This flies directly in the face of what a mortgage broker’s role encompasses at it’s most basic level: To assist consumers in sorting through lenders and their products for an appropriate mortgage.

These lenders are holding brokers to ransom by insisting on a certain number of “deals” in order to maintain standard accreditation and payment terms. This is far from being in the best interest of the consumer. Many brokers will feel the pressure to utilise a particular lender simply to “hold on” to their accreditation, or to be paid fairly for their work, and this again, defies the very essence of our role.

My understanding is that aggregators were initially set up so as to overcome any volume requirements by lenders, but lenders seem to be moving on to a new phase, and aggregator involvement is being “pushed to the side” it seems.

The lenders will argue that the reason for these, let’s call them what they are, ‘trade restrictions’ are to ensure that only brokers who are educated in their particular policies and products are putting loans to them, to ensure minimal errors and maximum service levels. They insist that a certain level of expertise and experience with each lender is required, and this is the base reason for their new initiatives.

I disagree strongly with this sentiment.

I, of course, agree strongly that ongoing broker education is paramount, and all professional brokers are already required to meet minimum Continuing Professional Development levels (Refer to MFAA CPD requirements). And many of us, certainly the brokers that I know, continue to educate themselves by attending lender training and continually researching individual lender policy and products as part of their research for customers.
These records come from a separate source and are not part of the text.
import Mathlib
import HarnessLib
import Literature.AlgebraicGeometry.Ramification.InertiaNormalSylow
import Literature.AlgebraicGeometry.Resolution.BlowupSNC
import Literature.AlgebraicGeometry.Resolution.BoundarySplitting
import Literature.AlgebraicGeometry.Resolution.CanonicalResolutionSmoothCentre
import Literature.AlgebraicGeometry.Resolution.MarkedIdealsLemmas
import Summits.ResolutionOfSingularities.ResolutionOfSingularities.Theorems.WildQuotientsWildQuotientResolutionStandardFormStableLines
import Summits.ResolutionOfSingularities.ResolutionOfSingularities.Theorems.WildQuotientsWildQuotientResolutionTameCentreStableDivisor

/-!
# A tame inert locus has simple normal crossings with a stable SNC boundary divisor (scheme level)
# (crux `WildQuotients.WildQuotientResolution`, stub `stub_phaseZeroHighDim`; any dimension)

Crux stmt-ResolutionOfSingularities-15640 (`WildQuotientResolution`), registered stub `stub_phaseZeroHighDim`.
The second move of a multi-move p-standardisation blows up the reduced inert locus `Z_K` of a tame subgroup on a
model that already carries a boundary divisor `D` (the exceptional divisor of the first move). For the boundary
to stay a simple normal crossings divisor (✓`HasSNCWith.hasSNC_transform`, tree BlowupSNC) the centre must have
simple normal crossings with `[D]`. This file proves it when `D` is a simple normal crossings divisor whose
support is STABLE under the group (as the exceptional divisor of a `G`-stable centre is):

**Theorem** (`hasSNCWith_inertLocus_of_hasSNC_singleton`). `G` acts on the locally Noetherian scheme `X` with residue characteristic `p`; `K ≤ G` has order prime to `p`; `Z_K = {y | K ≤ I_y}` is
closed; `D` is an ideal sheaf with `HasSNC [D]` and `(σ g)⁻¹ supp D = supp D` for all `g`. Then
`HasSNCWith [D] (𝓘_{Z_K})`. (At `x ∈ Z_K ∩ supp D`: `I(D)_x = (t)` is stable on the nose under the stalk action
of `I_x ⊇ K` (✓`StandardFormStableLines`), so ✓`exists_rsop_label_of_stableLine` gives a minimal basis through
`t` generating `(𝓘_{Z_K})_x = ⨆ 𝔞_k` (✓`InertLocusStalk`); elsewhere ✓`exists_rsop_of_isRegularLocalRing_quotient`
or the given snc data.)

Also the support bookkeeping of a blow-up used by the persistence step of multi-move slices:
`preimage_support_subset_strict_union_exceptional` — `π⁻¹(supp K) ⊆ supp(strict transform of K) ∪ supp(exceptional)`.

[OURS · crux stmt-ResolutionOfSingularities-15640 · helper toward `stub_phaseZeroHighDim` (SNC input of multi-move
slices; NOT a proof of the stub); counted 0; AI-level work, weaker than expert review.] [folklore]
-/

-- single-problem summit: the doubled namespace component `ResolutionOfSingularities` is forced
set_option linter.dupNamespace false

noncomputable section

open CategoryTheory AlgebraicGeometry TopologicalSpace IsLocalRing
open Literature.AlgebraicGeometry.Resolution Literature.AlgebraicGeometry.Ramification
open Scheme.IdealSheafData
open Summit.ResolutionOfSingularities.ResolutionOfSingularities.Theorems.WildQuotientResolution.PointBlowupStalkData
open Summit.ResolutionOfSingularities.ResolutionOfSingularities.Theorems.WildQuotientResolution.InertLocusStalk

namespace Summit.ResolutionOfSingularities.ResolutionOfSingularities.Theorems.WildQuotientResolution.StandardForm

/-! ## Support bookkeeping of a blow-up -/

section Support

variable {X X' : Scheme.{0}} [IsLocallyNoetherian X'] (π : X' ⟶ X) (C : X.IdealSheafData)

/-- **The preimage of `V(K)` is carried by the strict transform and the exceptional divisor**: for a morphism
`π : X' → X` and ideal sheaves `C` (centre), `K` on `X`, `π⁻¹(supp K) ⊆ supp(strict transform of K) ∪ supp(C·𝒪_{X'})`
— off the exceptional locus the stalk of `C·𝒪_{X'}` is the unit ideal, so the saturation defining the strict
transform does nothing there. [folklore] -/
theorem preimage_support_subset_strict_union_exceptional (K : X.IdealSheafData) :
    π.base ⁻¹' (K.support : Set X) ⊆
      (strictTransformIdeal π C K).support ∪ ((C.comap π).support : Set X') := by
  intro x' hx'
  by_cases hE : x' ∈ (C.comap π).support
  · exact Or.inr hE
  left
  rw [SetLike.mem_coe, mem_support_iff_stalkIdeal_le, stalkIdeal_strictTransformIdeal,
    stalkIdeal_eq_top_of_not_mem_support hE]
  refine iSup_le fun n => ?_
  rw [Ideal.top_pow, Submodule.top_coe, Submodule.colon_univ, ← stalkIdeal_comap_eq_map_stalkMap]
  have hx'' : x' ∈ (K.comap π).support := by
    rw [support_comap]
    exact hx'
  exact (mem_support_iff_stalkIdeal_le _ x').mp hx''

end Support

/-! ## Simple normal crossings of a tame inert locus with a stable SNC divisor -/

section SNC

variable {X : Scheme.{0}} {G : Type} [Group G] [Finite G] (σ : G →* Aut X)
  (p : ℕ) [Fact p.Prime] (K : Subgroup G)

/-- **A tame inert locus has simple normal crossings with a stable simple normal crossings divisor** (crux
stmt-ResolutionOfSingularities-15640, toward `stub_phaseZeroHighDim`; any dimension). Let `G` act on the
locally Noetherian scheme `X` with residue fields of characteristic `p`;
let `K ≤ G` have order prime to `p` with closed inert locus `Z_K`; let `D` be an ideal sheaf with `HasSNC [D]`
whose support is `G`-stable. Then `HasSNCWith [D] (𝓘_{Z_K})`. [folklore] -/
theorem hasSNCWith_inertLocus_of_hasSNC_singleton
    (hchar : ∀ x : X, CharP (ResidueField (X.presheaf.stalk x)) p) (hcop : (Nat.card K).Coprime p)
    (hZ : IsClosed {y : X | K ≤ inertiaSubgroup σ y}) (D : X.IdealSheafData) (hD : HasSNC [D])
    (hDstab : ∀ g : G, (σ g).hom.base ⁻¹' (D.support : Set X) = D.support) :
    HasSNCWith [D] (vanishingIdeal ⟨{y : X | K ≤ inertiaSubgroup σ y}, hZ⟩) := by
  classical
  set Z : Closeds X := ⟨{y : X | K ≤ inertiaSubgroup σ y}, hZ⟩ with hZdef
  have hDmem : D ∈ [D] := List.mem_singleton_self D
  intro x
  haveI := hchar x
  obtain ⟨hregx, u, hu, ⟨ι, hιinj, hι⟩, -⟩ := hD x
  haveI := hregx
  by_cases hxZ : x ∈ (vanishingIdeal Z).support
  swap
  · -- off the centre: the snc data of `[D]` as given
    exact ⟨hregx, u, hu, ⟨ι, hιinj, hι⟩, fun h => absurd h hxZ⟩
  -- on the centre: `K ≤ I_x`, stalk action, `(𝓘_Z)_x = ⨆ 𝔞_k`
  have hKx : K ≤ inertiaSubgroup σ x := by
    have h : x ∈ (Z : Set X) := by
      rw [← Scheme.IdealSheafData.coe_support_vanishingIdeal (Z := Z)]; exact hxZ
    exact h
  obtain ⟨a, τ, hkey, hτ⟩ := exists_stalkAction σ x (inertiaSubgroup σ x)
    (fun g hg => apply_eq_of_mem_inertiaSubgroup σ hg)
  have hKu : IsUnit ((Nat.card K : ℕ) : X.presheaf.stalk x) :=
    TameFixedLocus.isUnit_natCast_of_not_dvd p
      ((Nat.Prime.coprime_iff_not_dvd (Fact.out : p.Prime)).mp hcop.symm)
  have hJx : stalkIdeal (vanishingIdeal Z) x =
      ⨆ k : K, augIdeal ((τ.comp (Subgroup.inclusion hKx)) k) :=
    stalkIdeal_vanishingIdeal_inertLocus_of_isUnit σ x a τ hkey hτ hKx hKu hKx hZ
  have hm : (⨆ k : K, augIdeal ((τ.comp (Subgroup.inclusion hKx)) k)) ≤
      maximalIdeal (X.presheaf.stalk x) :=
    (mem_inertLocus_iff_iSup_augIdeal_le σ x a τ hkey hτ hKx).mp hKx
  have hKu' : IsUnit ((Nat.card K : ℕ) : X.presheaf.stalk x) := hKu
  by_cases hxD : x ∈ D.support
  · -- through the boundary divisor: stable line `t`, labelled minimal basis through `t`
    set t : X.presheaf.stalk x := u (ι ⟨D, hDmem, hxD⟩) with htdef
    have ht : stalkIdeal D x = Ideal.span {t} := hι ⟨D, hDmem, hxD⟩
    have hrsop : IsRsopPart (u ∘ id) := isRsopPart_comp_of_rsop rfl u hu id Function.injective_id
    have htm : t ∈ maximalIdeal (X.presheaf.stalk x) := hu ▸ Ideal.subset_span ⟨_, rfl⟩
    have ht2 : t ∉ maximalIdeal (X.presheaf.stalk x) ^ 2 := hrsop.not_mem_sq (ι ⟨D, hDmem, hxD⟩)
    have htE : stalkIdeal (vanishingIdeal D.support) x = Ideal.span {t} := by
      rw [hD.vanishingIdeal_support hDmem, ht]
    have hstab : ∀ k : K, (τ.comp (Subgroup.inclusion hKx)) k t ∈ Ideal.span {t} := by
      intro k
      rw [MonoidHom.comp_apply]
      have h := apply_mem_stalkIdeal_vanishingIdeal σ x a τ hkey hτ D.support (fun g => hDstab (g : G))
        (Subgroup.inclusion hKx k) (htE ▸ Ideal.mem_span_singleton_self t)
      rwa [htE] at h
    obtain ⟨u', hu', ⟨i₀, hi₀⟩, S, hS⟩ :=
      exists_rsop_label_of_stableLine (τ.comp (Subgroup.inclusion hKx)) hKu' hm htm ht2 hstab
    refine ⟨hregx, u', hu', ⟨fun _ => i₀, fun D₁ D₂ _ => ?_, fun D' => ?_⟩, fun _ => ⟨S, ?_⟩⟩
    · exact Subtype.ext ((List.mem_singleton.mp D₁.2.1).trans (List.mem_singleton.mp D₂.2.1).symm)
    · have hD' : D'.1 = D := List.mem_singleton.mp D'.2.1
      rw [hD', ht, hi₀]
    · rw [hJx, hS]
  · -- on the centre, off the boundary: any minimal basis generating the centre
    haveI : IsRegularLocalRing (X.presheaf.stalk x ⧸ stalkIdeal (vanishingIdeal Z) x) :=
      isRegularLocalRing_quotient_stalkIdeal_inertLocus σ x a τ hkey hτ hKx hKu hKx hZ
    have hJm : stalkIdeal (vanishingIdeal Z) x ≤ maximalIdeal _ := hJx ▸ hm
    obtain ⟨u', hu', S, hS⟩ := exists_rsop_of_isRegularLocalRing_quotient hJm
    have hempty : ∀ D' : {D' : X.IdealSheafData // D' ∈ [D] ∧ x ∈ D'.support}, False := fun D' =>
      hxD ((List.mem_singleton.mp D'.2.1) ▸ D'.2.2)
    exact ⟨hregx, u', hu', ⟨fun D' => (hempty D').elim, fun D₁ => (hempty D₁).elim,
      fun D' => (hempty D').elim⟩, fun _ => ⟨S, hS⟩⟩

end SNC

end Summit.ResolutionOfSingularities.ResolutionOfSingularities.Theorems.WildQuotientResolution.StandardForm

end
If a broker doesn’t use a particular lender very often it may be for any of the following reasons, and more:
• Another loan may have a more competitive interest rate which is more appealing to the consumer
• Another lender may have a comparable product but with more suitable features for the consumer’s needs
• A consumer may have particular needs which do not fit a certain number of lenders
• Turnaround times on loan approval, and service levels (pre and post settlement) may be of concern to a consumer

Let’s look at an example:

Homeside Lending is a lender who has recently introduced a “Star Rating” system for brokers.

You get a certain number of Stars, based on a number of things (some fine and education based, like obtaining Certificate IV in Mortgage Broking), but the Fourth Star is dependent on the number of deals submitted to the bank.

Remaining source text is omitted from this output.